The following program uses the task directive to specify the first two nodes in the original node group.

  • XMP/C Program
#include <stdio.h>

int main(){
#pragma xmp nodes p[4]

#pragma xmp task on p[0:2]
  {
    printf("Hello\n");
  }
  return 0;
}
  • XMP/Fortran Program
program main
!$xmp nodes p(4)

!$xmp task on p(1:2)
  write(*,*) "Hello"
!$xmp end task
end program main

2.4. Inter-node Communication

XMP provides some directives specifying typical inter-node communication patterns.

  • XMP/C Program
#include <stdio.h>

int main(){
#pragma xmp nodes p[2]
#pragma xmp template t[10]
#pragma xmp distribute t[block] onto p
  int a[10], b[10];
#pragma xmp align a[i] with t[i]

#pragma xmp loop on t[i]
  for(int i=0;i<10;i++){
    a[i] = i+1;
  }

#pragma xmp gmove
  b[:] = a[:];

#pragma xmp task on p[0]
{
  for(int i=0;i<10;i++)
    printf("%d\n", b[i]);
}

  return 0;
}
  • XMP/Fortran Program
program main
!$xmp nodes p(2)
!$xmp template t(10)
!$xmp distribute t(block) onto p
  integer a(10), b(10)
!$xmp align a(i) with t(i)

!$xmp loop on t(i)
  do i=1, 10
    a(i) = i
  enddo

!$xmp gmove
  b(:) = a(:)

!$xmp task on p(1)
  do i=1, 10
    write(*,*) b(i)
  enddo
!$xmp end task
end program main

Array b is a replicated array which has the same shape to distributed array a. The program uses the gmove directive to collect all elements from array a to local array b. The task directive is used to print out the elements in array b by a single node.

The gmove directive specified a collective communication between distribute/replicated arrays. The compiler generates collective communication required for the following assignment statement. Triplet form can be used in the assignment statement to specify multiple elements.

In the program, all distributed data elements are collected from the owner nodes to the local array. The following figure illustrates the inter-node communication generated by the compiler.

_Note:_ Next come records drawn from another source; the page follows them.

/-! #### 62.2 The total dispatcher -/

/-- **CONIC-WALL SECTION, NO SIDE CONDITION** (`κ₀, κ₁ > 0`, `a ≠ 0`, any `c`, any adapted conic wall).
`k = 0`: `InBaker.psection_conic_k0` (`L ≢ 0`) or `InBaker.psection_hpair`; `k ≠ 0`: the landed
`InBaker.psection_cwall` on the good stratum, else `InBaker.psection_centre` (`q₀² = c`) or
`InBaker.psection_dpoint` (double root off the centre). [this node] -/
theorem InBaker.psection_cwall' (hκ : 0 < κ₀ ∧ 0 < κ₁) (γ a c : ℚ) (ha : a ≠ 0) (q : Wall)
    {S : Set (Fin 1 → ℝ)} (ζ : (Fin 1 → ℝ) → ℝ)
    (hζsa : IsSemialgebraicFunOn ℚ S ζ) (hS01 : ∀ x ∈ S, 0 ≤ x 0 ∧ x 0 ≤ 1)
    (hζ : ∀ x ∈ S, 0 < ζ x ∧ ζ x ^ 2 ≤ 1)
    (hwall : ∀ x ∈ S, (a : ℝ) * ζ x ^ 2 + c =
      (q.k0 + (q.k1 + q.k2 * x 0) * (ζ x / pN κ₀ κ₁ (x 0))) ^ 2)
    (r₁ : KZ.IntegralRep 1) (hr₁ : r₁.domain ⊆ S)
    (hint : EqOn r₁.integrand (fun x => ppot κ₀ κ₁ γ a c (Fin.snoc x (ζ x))) r₁.domain) :
    InBaker (KZ.of r₁) := by
  have hκ' : 0 < κ₀ ∧ 0 ≤ κ₁ := ⟨hκ.1, hκ.2.le⟩
  rcases eq_or_ne (a * κ₀ - q.k1 ^ 2) 0 with hk0 | hkne
  · by_cases hL : q.k0 = 0 ∧ q.k2 = 0
    · exact InBaker.psection_hpair hκ γ a c ha q hk0 hL.1 hL.2 ζ hS01 hζ hwall r₁ hr₁ hint
    · exact InBaker.psection_conic_k0 (cwall κ₀ κ₁ a c q) hκ' γ ha hk0 (not_and_or.1 hL) ζ hζsa hS01
        hζ hwall r₁ hr₁ hint
  · by_cases hg : c < 0 ∨ (q.k0 ^ 2 ≠ c ∧ ((cwall κ₀ κ₁ a c q).δe ≠ 0 →
        (cwall κ₀ κ₁ a c q).δg - (cwall κ₀ κ₁ a c q).δf ^ 2 / (4 * (cwall κ₀ κ₁ a c q).δe) ≠ 0))
    · exact InBaker.psection_cwall hκ' γ a c ha q (hg.imp_right fun h => ⟨hκ.2, h⟩) (Or.inl hkne)
        ζ hζsa hS01 hζ hwall r₁ hr₁ hint
    · have hc : 0 ≤ c := not_lt.1 fun h => hg (Or.inl h)
      by_cases hce : q.k0 ^ 2 = c
      · exact InBaker.psection_centre hκ γ a c ha q hkne hce ζ hζ hwall r₁ hr₁ hint
      · have h' : ¬((cwall κ₀ κ₁ a c q).δe ≠ 0 → (cwall κ₀ κ₁ a c q).δg -
            (cwall κ₀ κ₁ a c q).δf ^ 2 / (4 * (cwall κ₀ κ₁ a c q).δe) ≠ 0) :=
          fun h => hg (Or.inr ⟨hce, h⟩)
        have hδe : (cwall κ₀ κ₁ a c q).δe ≠ 0 := fun h0 => h' fun h => absurd h0 h
        have hdg : (cwall κ₀ κ₁ a c q).δg -
            (cwall κ₀ κ₁ a c q).δf ^ 2 / (4 * (cwall κ₀ κ₁ a c q).δe) = 0 := by
          by_contra hne
          exact h' fun _ => hne
        exact InBaker.psection_dpoint hκ a c ha q hkne hc hce hδe hdg ζ hζ hwall r₁ hr₁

_images/gmove_allreduce.png

If the target element is allocated locally, data can be moved within the memory, while inter-node communication is required if the target element is allocated in a remote node.

The following outout shows the result of the program. p[0] (in XMP/C) or p(1) (in XMP/Fortran) prints out the result. The output sequence is always the same because it is handled by a single node.

1
2
3
4
5
6
7
8
9
10

Note

All communication in XMP should be specified explicitly since the language does not assume automatic inter-node communication (which is a big difference its ancestor, HPF). This design choice makes the performance model clear to user and easier to optimize the performance.